> [Goal of the exercise] Copy the data exactly from the line that contains "simpa [e, Φ, Function.comp_def]" through the line that contains "[MΩB, KZ.IntegralRep.integrand_restrict, RFun.rep_integrand]", keeping both end lines and leaving out everything else.

> [Input for this task]
*** Block opens ***

/-- `[Bv] ≡ [M|ΩB]` via `(v,t) ↦ ((t+v)/2, t)` (`w = m + v`). -/
theorem Bv_cov : KZ.of Bv.rep - KZ.of MΩB ∈ KZ.relations := by
  let Φ : (Fin 2 → ℝ) → (Fin 2 → ℝ) := fun z => ![2⁻¹ * (z 1 + z 0), z 1]
  let Mz : (Fin 2 → ℝ) → Matrix (Fin 2) (Fin 2) ℝ := fun _ => !![1 / 2, 1 / 2; 0, 1]
  let Φ' : (Fin 2 → ℝ) → (Fin 2 → ℝ) →L[ℝ] (Fin 2 → ℝ) := fun z =>
    LinearMap.toContinuousLinearMap (Matrix.toLin' (Mz z))
  have hΦ'ap : ∀ z w, Φ' z w = ![1 / 2 * w 0 + 1 / 2 * w 1, w 1] := by
    intro z w; funext i
    fin_cases i <;> simp [Φ', Mz, Matrix.toLin'_apply, Matrix.mulVec, dotProduct, Fin.sum_univ_two]
  have hdet : ∀ z, (Φ' z).det = 1 / 2 := by
    intro z
    unfold ContinuousLinearMap.det
    simp [Φ', LinearMap.det_toLin', Mz, Matrix.det_fin_two]
  have hdom : MΩB.domain = Φ '' Bv.rep.domain := by
    rw [RFun.rep_domain]
    simp only [MΩB, KZ.IntegralRep.domain_restrict]
    ext w
    constructor
    · rintro ⟨⟨hw, hle⟩, hge⟩
      simp only [mem_setOf_eq] at hle hge
      have hw0 := (hw 0).1
      have hw1 := (hw 1).1
      refine ⟨![2 * w 0 - w 1, w 1], ?_, ?_⟩
      · intro i
        fin_cases i
        · exact ⟨by simp; linarith, by simp; linarith⟩
        · exact hw 1
      · funext i
        fin_cases i
        · simp [Φ]; try ring
        · simp [Φ]
    · rintro ⟨z, hz, rfl⟩
      have hz0 := (hz 0).1
      have hz0' := (hz 0).2
      have hz1 := (hz 1).1
      have hz1' := (hz 1).2
      refine ⟨⟨fun i => ?_, ?_⟩, ?_⟩
      · fin_cases i
        · exact ⟨by simp [Φ]; positivity, by simp [Φ]; linarith⟩
        · simpa [Φ] using hz 1
      · simp only [mem_setOf_eq, Φ, vec2_0, vec2_1, Matrix.cons_val_zero, Matrix.cons_val_one, Matrix.head_cons]
        linarith
      · simp only [mem_setOf_eq, Φ, vec2_0, vec2_1, Matrix.cons_val_zero, Matrix.cons_val_one, Matrix.head_cons]
        linarith
  refine KZ.changeOfVariablesRel_subset_relations ⟨2, Bv.rep, MΩB, Φ, Φ', ?_, ?_, ?_, hdom, ?_, rfl⟩
  · refine (isSemialgebraicMapOn_iff_forall_holds Bv.rep.isSemialgebraic_domain).mpr fun i => ?_
    fin_cases i
    · exact (isSemialgebraicFunOn_aeval Bv.rep.isSemialgebraic_domain (C (1 / 2) * (X 1 + X 0))).congr
        fun z _ => by simp [Φ, map_add, map_sub, map_mul, map_pow, map_neg, aeval_C, aeval_X, map_one, map_ofNat, eq_ratCast, Rat.cast_one, Rat.cast_ofNat, Rat.cast_div, Rat.cast_neg, vec2_0, vec2_1, Matrix.cons_val_zero, Matrix.cons_val_one, Matrix.head_cons]
    · exact (isSemialgebraicFunOn_aeval Bv.rep.isSemialgebraic_domain (X 1)).congr fun z _ => by simp [Φ]
  · intro z hz
    have h0 : HasFDerivAt (fun w : Fin 2 → ℝ => 2⁻¹ * (w 1 + w 0))
        ((2⁻¹ : ℝ) • (ContinuousLinearMap.proj (R := ℝ) (φ := fun _ : Fin 2 => ℝ) 1 +
          ContinuousLinearMap.proj (R := ℝ) (φ := fun _ : Fin 2 => ℝ) 0)) z :=
      ((hasFDerivAt_apply (𝕜 := ℝ) 1 z).add (hasFDerivAt_apply (𝕜 := ℝ) 0 z)).const_mul 2⁻¹
    have h1 : HasFDerivAt (fun w : Fin 2 → ℝ => w 1)
        (ContinuousLinearMap.proj (R := ℝ) (φ := fun _ : Fin 2 => ℝ) 1) z := hasFDerivAt_apply 1 z
    have hpi : HasFDerivAt Φ (Φ' z) z := by
      rw [hasFDerivAt_pi']
      intro i
      fin_cases i
      · have e : (ContinuousLinearMap.proj (R := ℝ) (φ := fun _ : Fin 2 => ℝ) 0).comp (Φ' z) =
            (2⁻¹ : ℝ) • (ContinuousLinearMap.proj (R := ℝ) (φ := fun _ : Fin 2 => ℝ) 1 +
              ContinuousLinearMap.proj (R := ℝ) (φ := fun _ : Fin 2 => ℝ) 0) := by
          ext w; simp [hΦ'ap]; try ring
        simpa [e, Φ, Function.comp_def] using h0
      · have e : (ContinuousLinearMap.proj (R := ℝ) (φ := fun _ : Fin 2 => ℝ) 1).comp (Φ' z) =
            ContinuousLinearMap.proj (R := ℝ) (φ := fun _ : Fin 2 => ℝ) 1 := by
          ext w; simp [hΦ'ap]
        simpa [e, Φ] using h1
    exact hpi.hasFDerivWithinAt
  · intro z₁ hz₁ z₂ hz₂ heq
    have e1 : z₁ 1 = z₂ 1 := by simpa [Φ] using congrFun heq 1
    have e0 : 2⁻¹ * (z₁ 1 + z₁ 0) = 2⁻¹ * (z₂ 1 + z₂ 0) := by simpa [Φ] using congrFun heq 0
    have e0' : z₁ 0 = z₂ 0 := by linarith
    funext i
    fin_cases i
    · exact e0'
    · exact e1
  · intro z hz
    have hz0 : (0 : ℝ) ≤ z 0 := (hz 0).1
    have hz1 : (0 : ℝ) ≤ z 1 := (hz 1).1
    have hp : (0 : ℝ) < 1 + z 1 := by linarith
    have hq : (0 : ℝ) < 1 + z 1 + z 0 := by linarith
    rw [hdet z, RFun.rep_integrand, abs_of_pos (by positivity)]
    simp only [MΩB, KZ.IntegralRep.integrand_restrict, RFun.rep_integrand]
    simp only [Bv, Mst, BvDen, MstDen, RFun.fn, Φ, map_add, map_sub, map_mul, map_pow, map_neg, aeval_C, aeval_X, map_one, map_ofNat, eq_ratCast, Rat.cast_one, Rat.cast_ofNat, Rat.cast_div, Rat.cast_neg, vec2_0, vec2_1, Matrix.cons_val_zero, Matrix.cons_val_one, Matrix.head_cons]
    field_simp
    ring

*** Block closes ***

> [Solution for this problem]
        simpa [e, Φ, Function.comp_def] using h0
      · have e : (ContinuousLinearMap.proj (R := ℝ) (φ := fun _ : Fin 2 => ℝ) 1).comp (Φ' z) =
            ContinuousLinearMap.proj (R := ℝ) (φ := fun _ : Fin 2 => ℝ) 1 := by
          ext w; simp [hΦ'ap]
        simpa [e, Φ] using h1
    exact hpi.hasFDerivWithinAt
  · intro z₁ hz₁ z₂ hz₂ heq
    have e1 : z₁ 1 = z₂ 1 := by simpa [Φ] using congrFun heq 1
    have e0 : 2⁻¹ * (z₁ 1 + z₁ 0) = 2⁻¹ * (z₂ 1 + z₂ 0) := by simpa [Φ] using congrFun heq 0
    have e0' : z₁ 0 = z₂ 0 := by linarith
    funext i
    fin_cases i
    · exact e0'
    · exact e1
  · intro z hz
    have hz0 : (0 : ℝ) ≤ z 0 := (hz 0).1
    have hz1 : (0 : ℝ) ≤ z 1 := (hz 1).1
    have hp : (0 : ℝ) < 1 + z 1 := by linarith
    have hq : (0 : ℝ) < 1 + z 1 + z 0 := by linarith
    rw [hdet z, RFun.rep_integrand, abs_of_pos (by positivity)]
    simp only [MΩB, KZ.IntegralRep.integrand_restrict, RFun.rep_integrand]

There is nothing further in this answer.